* Work instructions
From the material below, copy every line in which the word "shiftY" occurs.

* Given records
[Start of Attachment]
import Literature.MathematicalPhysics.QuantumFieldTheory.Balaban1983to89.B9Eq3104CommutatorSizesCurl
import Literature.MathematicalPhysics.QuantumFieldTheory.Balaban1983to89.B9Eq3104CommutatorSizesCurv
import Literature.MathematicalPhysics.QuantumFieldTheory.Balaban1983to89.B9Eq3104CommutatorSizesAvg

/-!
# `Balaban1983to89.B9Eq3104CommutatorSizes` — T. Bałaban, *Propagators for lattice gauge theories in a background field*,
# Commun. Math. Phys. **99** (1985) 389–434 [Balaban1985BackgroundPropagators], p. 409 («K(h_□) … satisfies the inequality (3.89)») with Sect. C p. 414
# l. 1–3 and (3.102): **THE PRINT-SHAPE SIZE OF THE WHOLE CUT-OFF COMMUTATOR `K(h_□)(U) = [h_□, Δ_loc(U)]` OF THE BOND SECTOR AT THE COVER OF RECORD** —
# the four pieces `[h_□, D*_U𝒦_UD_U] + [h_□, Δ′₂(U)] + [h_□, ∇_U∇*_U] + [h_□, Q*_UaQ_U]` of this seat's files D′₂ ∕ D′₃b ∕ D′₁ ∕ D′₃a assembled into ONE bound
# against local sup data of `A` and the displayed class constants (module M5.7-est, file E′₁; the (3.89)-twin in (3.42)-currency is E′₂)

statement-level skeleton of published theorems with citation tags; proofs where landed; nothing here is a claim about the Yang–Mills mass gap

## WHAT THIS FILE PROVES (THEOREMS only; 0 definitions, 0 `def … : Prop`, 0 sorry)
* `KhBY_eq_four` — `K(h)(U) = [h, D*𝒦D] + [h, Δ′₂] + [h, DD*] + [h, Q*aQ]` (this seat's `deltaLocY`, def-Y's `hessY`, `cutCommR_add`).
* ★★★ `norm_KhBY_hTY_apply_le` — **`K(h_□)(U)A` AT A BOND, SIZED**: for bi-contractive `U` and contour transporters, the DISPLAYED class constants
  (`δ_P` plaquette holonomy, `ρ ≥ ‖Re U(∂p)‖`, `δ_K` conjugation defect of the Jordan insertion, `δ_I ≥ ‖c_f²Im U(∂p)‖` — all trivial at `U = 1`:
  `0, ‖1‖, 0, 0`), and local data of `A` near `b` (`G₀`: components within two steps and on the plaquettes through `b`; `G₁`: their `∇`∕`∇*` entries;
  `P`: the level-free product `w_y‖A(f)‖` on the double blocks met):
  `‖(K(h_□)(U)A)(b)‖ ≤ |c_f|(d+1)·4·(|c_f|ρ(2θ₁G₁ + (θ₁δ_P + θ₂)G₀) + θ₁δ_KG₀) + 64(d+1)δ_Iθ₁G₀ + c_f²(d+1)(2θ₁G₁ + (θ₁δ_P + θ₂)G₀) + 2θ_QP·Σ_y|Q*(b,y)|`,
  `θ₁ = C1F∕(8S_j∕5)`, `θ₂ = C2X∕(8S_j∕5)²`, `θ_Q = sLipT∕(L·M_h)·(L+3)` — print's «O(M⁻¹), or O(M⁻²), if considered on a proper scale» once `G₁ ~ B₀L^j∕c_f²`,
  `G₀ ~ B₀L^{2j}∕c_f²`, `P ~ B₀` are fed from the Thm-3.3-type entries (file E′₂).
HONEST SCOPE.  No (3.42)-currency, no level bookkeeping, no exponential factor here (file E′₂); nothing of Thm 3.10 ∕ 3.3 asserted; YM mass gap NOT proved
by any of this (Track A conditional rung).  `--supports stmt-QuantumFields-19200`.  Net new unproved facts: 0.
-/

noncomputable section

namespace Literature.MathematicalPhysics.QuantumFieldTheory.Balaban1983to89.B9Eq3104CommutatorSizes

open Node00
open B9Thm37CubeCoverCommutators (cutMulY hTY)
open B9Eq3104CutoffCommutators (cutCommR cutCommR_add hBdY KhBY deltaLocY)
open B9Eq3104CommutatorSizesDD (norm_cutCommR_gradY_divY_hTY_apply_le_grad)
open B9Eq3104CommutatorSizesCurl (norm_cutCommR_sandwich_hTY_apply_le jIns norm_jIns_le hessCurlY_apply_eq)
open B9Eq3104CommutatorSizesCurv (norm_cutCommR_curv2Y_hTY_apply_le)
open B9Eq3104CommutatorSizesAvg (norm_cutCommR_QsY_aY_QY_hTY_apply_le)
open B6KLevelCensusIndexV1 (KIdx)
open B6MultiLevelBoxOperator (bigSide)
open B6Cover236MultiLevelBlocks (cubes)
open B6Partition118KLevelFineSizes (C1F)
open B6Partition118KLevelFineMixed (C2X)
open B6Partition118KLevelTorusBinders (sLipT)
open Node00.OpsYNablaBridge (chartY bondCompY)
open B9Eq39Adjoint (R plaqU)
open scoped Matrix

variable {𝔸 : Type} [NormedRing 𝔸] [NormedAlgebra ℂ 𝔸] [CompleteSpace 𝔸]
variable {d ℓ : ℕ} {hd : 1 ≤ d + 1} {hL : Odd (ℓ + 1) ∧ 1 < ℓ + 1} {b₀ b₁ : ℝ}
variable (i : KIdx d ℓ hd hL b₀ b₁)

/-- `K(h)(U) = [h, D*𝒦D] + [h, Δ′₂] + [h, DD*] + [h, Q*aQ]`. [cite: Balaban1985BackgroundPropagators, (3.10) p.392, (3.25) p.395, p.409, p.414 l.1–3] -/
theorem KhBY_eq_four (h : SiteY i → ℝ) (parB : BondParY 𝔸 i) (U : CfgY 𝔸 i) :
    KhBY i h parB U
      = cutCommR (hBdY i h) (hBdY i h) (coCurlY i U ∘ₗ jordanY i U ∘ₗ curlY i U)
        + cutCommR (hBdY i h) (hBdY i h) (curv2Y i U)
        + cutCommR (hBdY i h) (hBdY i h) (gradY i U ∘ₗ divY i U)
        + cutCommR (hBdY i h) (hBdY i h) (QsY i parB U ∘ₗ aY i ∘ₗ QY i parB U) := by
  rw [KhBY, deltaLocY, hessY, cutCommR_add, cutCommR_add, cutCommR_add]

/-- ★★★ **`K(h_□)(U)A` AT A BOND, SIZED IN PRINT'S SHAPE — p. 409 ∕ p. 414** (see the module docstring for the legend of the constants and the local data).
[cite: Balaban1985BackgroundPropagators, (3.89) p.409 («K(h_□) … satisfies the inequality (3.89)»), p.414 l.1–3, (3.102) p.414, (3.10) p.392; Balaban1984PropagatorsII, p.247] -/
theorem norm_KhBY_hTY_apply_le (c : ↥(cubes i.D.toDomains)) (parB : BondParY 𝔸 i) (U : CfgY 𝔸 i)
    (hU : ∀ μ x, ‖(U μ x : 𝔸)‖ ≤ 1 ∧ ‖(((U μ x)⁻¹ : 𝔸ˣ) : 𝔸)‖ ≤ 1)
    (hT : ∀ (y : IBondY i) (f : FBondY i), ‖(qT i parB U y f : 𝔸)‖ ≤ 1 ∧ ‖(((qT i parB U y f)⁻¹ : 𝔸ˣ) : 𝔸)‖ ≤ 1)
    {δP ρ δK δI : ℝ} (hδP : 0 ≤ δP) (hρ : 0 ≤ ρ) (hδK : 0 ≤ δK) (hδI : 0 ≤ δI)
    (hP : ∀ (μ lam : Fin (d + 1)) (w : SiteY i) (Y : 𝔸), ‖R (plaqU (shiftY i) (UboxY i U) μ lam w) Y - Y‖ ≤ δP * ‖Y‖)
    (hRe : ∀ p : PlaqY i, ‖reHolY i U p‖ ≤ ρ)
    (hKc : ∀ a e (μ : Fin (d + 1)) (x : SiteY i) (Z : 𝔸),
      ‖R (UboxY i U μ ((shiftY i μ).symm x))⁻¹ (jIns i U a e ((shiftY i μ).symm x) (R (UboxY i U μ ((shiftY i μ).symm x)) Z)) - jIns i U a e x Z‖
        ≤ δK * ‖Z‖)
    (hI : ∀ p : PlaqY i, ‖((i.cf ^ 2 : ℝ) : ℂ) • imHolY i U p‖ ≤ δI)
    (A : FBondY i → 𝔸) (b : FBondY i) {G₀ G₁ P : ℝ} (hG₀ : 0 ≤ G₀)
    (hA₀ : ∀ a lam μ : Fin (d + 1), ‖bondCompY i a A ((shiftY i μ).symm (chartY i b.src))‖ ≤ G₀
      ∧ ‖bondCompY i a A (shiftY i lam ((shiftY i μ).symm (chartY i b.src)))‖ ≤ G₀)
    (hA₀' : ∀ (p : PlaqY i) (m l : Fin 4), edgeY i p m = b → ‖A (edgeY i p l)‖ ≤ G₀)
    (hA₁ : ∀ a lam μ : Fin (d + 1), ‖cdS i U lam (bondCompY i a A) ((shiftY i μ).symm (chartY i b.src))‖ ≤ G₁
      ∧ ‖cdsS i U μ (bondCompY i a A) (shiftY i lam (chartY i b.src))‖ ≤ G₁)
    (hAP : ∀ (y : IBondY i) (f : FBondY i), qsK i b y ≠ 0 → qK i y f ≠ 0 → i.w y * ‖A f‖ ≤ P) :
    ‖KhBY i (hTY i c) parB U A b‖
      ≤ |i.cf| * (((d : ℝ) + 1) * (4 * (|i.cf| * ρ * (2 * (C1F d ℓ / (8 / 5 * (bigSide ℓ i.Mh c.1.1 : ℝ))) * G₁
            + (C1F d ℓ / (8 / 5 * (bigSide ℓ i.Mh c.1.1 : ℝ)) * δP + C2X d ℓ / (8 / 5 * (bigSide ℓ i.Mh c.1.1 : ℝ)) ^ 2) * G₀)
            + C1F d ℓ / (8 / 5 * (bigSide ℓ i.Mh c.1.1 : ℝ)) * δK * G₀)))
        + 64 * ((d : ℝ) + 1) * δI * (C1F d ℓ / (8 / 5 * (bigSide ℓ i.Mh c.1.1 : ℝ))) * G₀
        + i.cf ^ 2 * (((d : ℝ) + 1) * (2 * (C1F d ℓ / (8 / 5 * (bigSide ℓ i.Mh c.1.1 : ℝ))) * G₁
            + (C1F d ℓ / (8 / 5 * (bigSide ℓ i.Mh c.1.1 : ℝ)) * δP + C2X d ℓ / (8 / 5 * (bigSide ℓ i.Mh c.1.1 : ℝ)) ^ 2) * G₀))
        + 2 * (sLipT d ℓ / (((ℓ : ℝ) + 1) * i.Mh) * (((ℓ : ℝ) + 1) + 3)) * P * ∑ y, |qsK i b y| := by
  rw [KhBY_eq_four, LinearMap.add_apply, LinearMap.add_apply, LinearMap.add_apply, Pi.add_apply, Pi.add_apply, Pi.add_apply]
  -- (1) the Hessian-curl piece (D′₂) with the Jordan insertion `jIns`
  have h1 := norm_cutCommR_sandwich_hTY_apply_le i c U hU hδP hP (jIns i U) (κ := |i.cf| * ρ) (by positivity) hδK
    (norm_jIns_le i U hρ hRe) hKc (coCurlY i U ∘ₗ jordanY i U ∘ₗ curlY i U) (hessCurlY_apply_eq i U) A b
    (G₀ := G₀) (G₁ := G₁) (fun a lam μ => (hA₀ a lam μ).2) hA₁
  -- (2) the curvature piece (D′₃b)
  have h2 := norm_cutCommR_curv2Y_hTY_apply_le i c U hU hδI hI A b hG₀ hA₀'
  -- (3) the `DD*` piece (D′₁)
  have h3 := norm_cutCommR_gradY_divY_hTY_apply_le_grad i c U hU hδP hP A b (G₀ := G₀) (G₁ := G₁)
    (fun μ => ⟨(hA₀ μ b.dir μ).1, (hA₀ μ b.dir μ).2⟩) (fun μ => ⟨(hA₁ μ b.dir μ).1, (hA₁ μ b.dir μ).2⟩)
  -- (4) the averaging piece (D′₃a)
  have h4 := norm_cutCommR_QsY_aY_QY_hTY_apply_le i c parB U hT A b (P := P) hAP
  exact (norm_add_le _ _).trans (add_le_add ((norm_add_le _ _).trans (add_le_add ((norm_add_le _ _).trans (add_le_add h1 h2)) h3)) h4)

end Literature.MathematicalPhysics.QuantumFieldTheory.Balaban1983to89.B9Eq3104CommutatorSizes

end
[End of Attachment]
[Start of Attachment]
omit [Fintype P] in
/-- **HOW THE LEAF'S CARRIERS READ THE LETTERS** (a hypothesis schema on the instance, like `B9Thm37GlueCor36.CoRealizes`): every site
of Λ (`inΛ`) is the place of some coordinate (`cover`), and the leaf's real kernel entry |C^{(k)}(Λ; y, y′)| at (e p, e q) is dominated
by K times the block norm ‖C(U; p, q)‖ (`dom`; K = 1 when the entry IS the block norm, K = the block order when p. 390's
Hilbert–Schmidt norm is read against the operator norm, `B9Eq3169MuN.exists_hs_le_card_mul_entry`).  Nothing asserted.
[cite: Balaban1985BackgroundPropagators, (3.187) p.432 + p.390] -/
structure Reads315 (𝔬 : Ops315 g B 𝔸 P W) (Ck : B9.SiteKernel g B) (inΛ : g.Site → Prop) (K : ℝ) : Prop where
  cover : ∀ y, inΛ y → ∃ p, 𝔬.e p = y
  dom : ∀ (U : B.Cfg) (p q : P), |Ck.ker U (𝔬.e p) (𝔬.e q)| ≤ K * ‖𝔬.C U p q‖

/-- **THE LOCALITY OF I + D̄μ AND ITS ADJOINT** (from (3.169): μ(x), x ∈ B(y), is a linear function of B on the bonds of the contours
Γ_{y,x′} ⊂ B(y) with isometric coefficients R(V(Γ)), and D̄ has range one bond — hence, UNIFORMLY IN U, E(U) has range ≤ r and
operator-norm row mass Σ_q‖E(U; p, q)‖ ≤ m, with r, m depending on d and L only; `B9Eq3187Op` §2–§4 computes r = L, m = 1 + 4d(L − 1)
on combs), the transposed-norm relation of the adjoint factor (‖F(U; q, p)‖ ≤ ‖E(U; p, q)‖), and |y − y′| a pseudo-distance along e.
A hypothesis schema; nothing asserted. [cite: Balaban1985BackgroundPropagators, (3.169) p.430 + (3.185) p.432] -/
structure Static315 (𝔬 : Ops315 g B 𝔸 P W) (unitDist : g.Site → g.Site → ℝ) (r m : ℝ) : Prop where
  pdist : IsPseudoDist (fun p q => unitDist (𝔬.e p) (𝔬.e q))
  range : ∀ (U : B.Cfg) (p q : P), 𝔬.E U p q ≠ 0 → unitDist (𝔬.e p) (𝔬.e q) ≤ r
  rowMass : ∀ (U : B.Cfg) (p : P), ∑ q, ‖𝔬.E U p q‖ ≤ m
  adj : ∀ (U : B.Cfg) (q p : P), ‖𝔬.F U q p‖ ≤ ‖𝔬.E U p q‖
[End of Attachment]
* Finished task
    (hP : ∀ (μ lam : Fin (d + 1)) (w : SiteY i) (Y : 𝔸), ‖R (plaqU (shiftY i) (UboxY i U) μ lam w) Y - Y‖ ≤ δP * ‖Y‖)
      ‖R (UboxY i U μ ((shiftY i μ).symm x))⁻¹ (jIns i U a e ((shiftY i μ).symm x) (R (UboxY i U μ ((shiftY i μ).symm x)) Z)) - jIns i U a e x Z‖
    (hA₀ : ∀ a lam μ : Fin (d + 1), ‖bondCompY i a A ((shiftY i μ).symm (chartY i b.src))‖ ≤ G₀
      ∧ ‖bondCompY i a A (shiftY i lam ((shiftY i μ).symm (chartY i b.src)))‖ ≤ G₀)
    (hA₁ : ∀ a lam μ : Fin (d + 1), ‖cdS i U lam (bondCompY i a A) ((shiftY i μ).symm (chartY i b.src))‖ ≤ G₁
      ∧ ‖cdsS i U μ (bondCompY i a A) (shiftY i lam (chartY i b.src))‖ ≤ G₁)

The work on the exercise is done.